WHAT YOU ARE ASKED TO DO:
The lines to be extracted run from the start of the listing through the line containing "some far region"; copy them exactly and nothing else.
+===+
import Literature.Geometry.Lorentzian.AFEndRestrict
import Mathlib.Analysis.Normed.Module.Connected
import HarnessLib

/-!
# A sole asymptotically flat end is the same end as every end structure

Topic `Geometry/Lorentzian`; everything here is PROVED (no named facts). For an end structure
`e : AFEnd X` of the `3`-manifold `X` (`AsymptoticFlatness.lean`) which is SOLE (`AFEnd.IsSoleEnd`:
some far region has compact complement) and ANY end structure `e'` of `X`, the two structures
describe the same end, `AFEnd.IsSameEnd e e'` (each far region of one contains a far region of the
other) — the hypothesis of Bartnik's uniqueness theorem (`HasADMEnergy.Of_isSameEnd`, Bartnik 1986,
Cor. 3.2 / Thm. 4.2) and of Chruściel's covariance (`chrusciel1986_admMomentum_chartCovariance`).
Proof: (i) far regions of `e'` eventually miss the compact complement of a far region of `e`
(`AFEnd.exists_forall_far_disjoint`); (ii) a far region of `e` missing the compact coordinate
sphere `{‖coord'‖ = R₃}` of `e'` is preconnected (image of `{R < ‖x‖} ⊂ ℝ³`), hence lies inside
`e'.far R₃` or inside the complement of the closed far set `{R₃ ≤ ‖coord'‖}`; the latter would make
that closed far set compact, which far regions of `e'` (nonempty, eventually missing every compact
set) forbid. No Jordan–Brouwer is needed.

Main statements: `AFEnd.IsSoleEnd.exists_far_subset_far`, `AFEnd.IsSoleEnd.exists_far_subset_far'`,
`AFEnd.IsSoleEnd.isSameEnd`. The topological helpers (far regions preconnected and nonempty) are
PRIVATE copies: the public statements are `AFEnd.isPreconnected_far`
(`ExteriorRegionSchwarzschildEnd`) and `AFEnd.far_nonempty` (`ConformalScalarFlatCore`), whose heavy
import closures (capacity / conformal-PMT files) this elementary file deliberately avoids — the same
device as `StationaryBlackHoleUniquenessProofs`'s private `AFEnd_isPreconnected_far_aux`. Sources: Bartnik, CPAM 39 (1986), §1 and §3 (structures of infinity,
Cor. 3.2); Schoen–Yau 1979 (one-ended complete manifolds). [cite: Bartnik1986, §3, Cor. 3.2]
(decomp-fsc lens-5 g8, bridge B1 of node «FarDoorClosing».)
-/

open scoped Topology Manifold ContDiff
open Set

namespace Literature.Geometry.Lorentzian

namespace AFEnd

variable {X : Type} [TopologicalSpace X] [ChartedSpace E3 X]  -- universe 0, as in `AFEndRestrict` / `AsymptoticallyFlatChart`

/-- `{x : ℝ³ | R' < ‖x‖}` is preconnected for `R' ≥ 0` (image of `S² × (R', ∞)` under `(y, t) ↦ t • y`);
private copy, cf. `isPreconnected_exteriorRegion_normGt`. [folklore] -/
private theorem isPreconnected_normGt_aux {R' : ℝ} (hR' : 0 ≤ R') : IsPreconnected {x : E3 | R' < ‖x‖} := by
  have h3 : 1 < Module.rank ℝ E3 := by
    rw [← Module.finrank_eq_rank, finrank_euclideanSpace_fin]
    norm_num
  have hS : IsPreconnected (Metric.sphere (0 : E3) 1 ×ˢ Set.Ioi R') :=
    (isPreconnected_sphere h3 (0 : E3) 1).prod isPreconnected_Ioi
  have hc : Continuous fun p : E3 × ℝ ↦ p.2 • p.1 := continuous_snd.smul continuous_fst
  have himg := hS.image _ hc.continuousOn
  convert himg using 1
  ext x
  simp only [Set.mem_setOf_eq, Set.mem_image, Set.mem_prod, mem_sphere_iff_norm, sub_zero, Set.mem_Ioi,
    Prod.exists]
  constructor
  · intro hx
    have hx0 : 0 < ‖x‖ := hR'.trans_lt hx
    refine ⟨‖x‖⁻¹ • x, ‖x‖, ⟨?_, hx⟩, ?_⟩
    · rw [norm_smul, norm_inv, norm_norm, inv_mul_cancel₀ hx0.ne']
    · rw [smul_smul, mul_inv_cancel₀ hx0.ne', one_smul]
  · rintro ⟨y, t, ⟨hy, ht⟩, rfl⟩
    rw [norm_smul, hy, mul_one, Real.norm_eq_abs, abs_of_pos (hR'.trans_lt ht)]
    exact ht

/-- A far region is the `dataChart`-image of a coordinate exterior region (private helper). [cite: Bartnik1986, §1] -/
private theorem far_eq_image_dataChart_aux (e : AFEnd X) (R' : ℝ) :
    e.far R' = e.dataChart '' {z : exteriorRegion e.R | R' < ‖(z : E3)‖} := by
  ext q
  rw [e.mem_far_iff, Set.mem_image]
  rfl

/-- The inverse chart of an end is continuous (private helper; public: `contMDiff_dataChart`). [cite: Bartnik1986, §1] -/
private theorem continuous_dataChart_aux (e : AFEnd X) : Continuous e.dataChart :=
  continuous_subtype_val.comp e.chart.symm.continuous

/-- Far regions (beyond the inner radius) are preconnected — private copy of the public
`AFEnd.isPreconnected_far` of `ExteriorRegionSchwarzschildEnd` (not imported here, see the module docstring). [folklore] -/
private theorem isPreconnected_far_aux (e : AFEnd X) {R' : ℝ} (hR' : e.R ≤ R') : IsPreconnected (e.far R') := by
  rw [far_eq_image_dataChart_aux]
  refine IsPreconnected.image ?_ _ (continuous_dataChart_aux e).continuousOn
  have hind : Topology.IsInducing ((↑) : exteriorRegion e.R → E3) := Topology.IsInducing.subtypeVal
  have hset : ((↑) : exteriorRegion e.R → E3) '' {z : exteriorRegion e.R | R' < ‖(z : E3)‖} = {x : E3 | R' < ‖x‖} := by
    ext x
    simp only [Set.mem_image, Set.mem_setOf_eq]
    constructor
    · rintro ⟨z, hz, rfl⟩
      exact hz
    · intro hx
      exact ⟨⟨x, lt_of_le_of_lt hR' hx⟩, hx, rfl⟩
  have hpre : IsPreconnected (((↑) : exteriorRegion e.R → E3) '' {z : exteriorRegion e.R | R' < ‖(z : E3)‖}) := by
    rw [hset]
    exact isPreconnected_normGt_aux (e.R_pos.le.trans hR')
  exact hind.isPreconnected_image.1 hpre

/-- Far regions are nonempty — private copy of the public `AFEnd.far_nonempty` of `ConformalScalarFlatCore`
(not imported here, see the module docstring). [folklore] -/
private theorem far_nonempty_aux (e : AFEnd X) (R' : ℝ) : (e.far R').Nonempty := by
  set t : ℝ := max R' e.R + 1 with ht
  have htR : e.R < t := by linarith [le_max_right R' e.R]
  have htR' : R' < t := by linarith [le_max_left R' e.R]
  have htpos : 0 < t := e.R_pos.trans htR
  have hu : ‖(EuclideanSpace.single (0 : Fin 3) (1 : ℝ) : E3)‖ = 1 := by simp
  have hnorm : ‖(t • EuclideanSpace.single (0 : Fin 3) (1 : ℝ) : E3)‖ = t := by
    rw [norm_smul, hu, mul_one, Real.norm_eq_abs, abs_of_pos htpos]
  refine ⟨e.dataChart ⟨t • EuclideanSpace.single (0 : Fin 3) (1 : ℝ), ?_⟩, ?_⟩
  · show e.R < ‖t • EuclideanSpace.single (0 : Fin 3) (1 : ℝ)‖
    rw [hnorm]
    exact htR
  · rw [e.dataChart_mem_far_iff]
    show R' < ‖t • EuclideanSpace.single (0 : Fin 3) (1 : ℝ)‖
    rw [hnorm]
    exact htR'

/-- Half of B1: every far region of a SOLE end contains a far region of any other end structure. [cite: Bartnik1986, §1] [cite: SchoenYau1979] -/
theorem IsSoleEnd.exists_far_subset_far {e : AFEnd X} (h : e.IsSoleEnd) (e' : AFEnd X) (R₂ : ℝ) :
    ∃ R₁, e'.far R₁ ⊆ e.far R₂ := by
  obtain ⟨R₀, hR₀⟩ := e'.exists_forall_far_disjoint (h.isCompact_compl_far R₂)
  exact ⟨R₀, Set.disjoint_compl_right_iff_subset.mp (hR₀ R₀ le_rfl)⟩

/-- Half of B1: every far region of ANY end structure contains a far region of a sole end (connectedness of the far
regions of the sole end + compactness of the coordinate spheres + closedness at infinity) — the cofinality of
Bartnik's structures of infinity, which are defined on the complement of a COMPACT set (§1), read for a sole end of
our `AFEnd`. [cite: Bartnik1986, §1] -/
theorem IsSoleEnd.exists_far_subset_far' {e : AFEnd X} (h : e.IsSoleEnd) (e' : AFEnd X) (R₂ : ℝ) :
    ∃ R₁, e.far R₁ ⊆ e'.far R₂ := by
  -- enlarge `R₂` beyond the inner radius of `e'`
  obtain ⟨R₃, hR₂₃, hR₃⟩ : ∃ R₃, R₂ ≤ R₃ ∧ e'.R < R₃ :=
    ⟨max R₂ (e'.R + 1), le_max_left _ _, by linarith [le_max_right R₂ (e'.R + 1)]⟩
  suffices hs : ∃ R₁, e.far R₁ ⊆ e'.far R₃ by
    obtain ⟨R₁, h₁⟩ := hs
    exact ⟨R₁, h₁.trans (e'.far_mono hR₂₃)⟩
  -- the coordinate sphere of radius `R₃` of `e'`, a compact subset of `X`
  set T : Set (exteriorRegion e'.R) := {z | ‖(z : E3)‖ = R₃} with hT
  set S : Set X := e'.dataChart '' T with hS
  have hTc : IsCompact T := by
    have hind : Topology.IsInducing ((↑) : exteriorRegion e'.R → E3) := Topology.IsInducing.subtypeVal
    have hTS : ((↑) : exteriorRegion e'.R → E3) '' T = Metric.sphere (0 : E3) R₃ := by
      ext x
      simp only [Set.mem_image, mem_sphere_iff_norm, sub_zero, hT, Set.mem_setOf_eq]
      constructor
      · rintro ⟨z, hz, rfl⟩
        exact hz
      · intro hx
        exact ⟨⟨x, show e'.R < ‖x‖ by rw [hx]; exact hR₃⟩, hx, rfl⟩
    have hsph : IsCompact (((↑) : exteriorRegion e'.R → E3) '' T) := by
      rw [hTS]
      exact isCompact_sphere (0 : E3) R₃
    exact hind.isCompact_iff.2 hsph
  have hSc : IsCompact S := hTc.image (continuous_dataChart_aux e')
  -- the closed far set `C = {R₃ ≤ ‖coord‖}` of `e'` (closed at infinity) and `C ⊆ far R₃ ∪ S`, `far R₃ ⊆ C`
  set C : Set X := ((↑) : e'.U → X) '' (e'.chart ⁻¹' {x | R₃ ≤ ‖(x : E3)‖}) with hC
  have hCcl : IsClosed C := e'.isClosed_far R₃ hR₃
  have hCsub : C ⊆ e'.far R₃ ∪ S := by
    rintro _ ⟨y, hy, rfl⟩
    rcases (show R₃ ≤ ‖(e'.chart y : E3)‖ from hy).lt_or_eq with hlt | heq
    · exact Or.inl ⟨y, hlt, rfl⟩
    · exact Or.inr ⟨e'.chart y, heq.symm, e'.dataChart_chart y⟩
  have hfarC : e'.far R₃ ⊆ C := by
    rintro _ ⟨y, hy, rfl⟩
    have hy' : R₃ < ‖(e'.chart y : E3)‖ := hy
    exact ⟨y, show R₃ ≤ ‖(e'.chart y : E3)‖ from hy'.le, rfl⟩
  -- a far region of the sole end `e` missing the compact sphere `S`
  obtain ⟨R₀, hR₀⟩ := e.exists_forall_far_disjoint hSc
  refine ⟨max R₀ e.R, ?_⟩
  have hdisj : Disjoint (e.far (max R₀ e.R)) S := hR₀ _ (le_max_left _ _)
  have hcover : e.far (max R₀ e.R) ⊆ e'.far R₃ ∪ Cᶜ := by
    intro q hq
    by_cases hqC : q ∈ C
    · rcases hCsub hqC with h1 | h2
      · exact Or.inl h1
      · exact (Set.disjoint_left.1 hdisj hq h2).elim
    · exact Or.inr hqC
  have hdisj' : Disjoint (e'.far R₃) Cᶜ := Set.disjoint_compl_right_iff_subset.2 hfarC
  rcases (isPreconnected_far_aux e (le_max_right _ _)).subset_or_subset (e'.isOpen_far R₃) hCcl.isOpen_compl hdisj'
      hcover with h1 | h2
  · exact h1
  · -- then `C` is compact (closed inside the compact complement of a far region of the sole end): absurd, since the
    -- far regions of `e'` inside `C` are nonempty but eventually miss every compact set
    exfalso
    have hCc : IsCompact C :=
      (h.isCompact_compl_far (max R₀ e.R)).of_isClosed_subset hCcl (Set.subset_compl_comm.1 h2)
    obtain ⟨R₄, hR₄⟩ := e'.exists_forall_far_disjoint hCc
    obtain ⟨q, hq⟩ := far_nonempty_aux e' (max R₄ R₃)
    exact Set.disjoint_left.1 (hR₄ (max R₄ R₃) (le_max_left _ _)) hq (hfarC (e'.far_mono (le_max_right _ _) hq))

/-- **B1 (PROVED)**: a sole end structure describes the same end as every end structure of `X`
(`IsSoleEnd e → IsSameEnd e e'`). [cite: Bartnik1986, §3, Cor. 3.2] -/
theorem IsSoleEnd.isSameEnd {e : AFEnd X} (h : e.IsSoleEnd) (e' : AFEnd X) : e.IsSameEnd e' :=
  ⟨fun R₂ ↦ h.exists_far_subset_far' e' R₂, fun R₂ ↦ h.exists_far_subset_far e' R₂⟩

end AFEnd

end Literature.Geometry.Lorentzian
+===+
SOLUTION FOR THIS PROBLEM:
import Literature.Geometry.Lorentzian.AFEndRestrict
import Mathlib.Analysis.Normed.Module.Connected
import HarnessLib

/-!
# A sole asymptotically flat end is the same end as every end structure

Topic `Geometry/Lorentzian`; everything here is PROVED (no named facts). For an end structure
`e : AFEnd X` of the `3`-manifold `X` (`AsymptoticFlatness.lean`) which is SOLE (`AFEnd.IsSoleEnd`:
some far region has compact complement) and ANY end structure `e'` of `X`, the two structures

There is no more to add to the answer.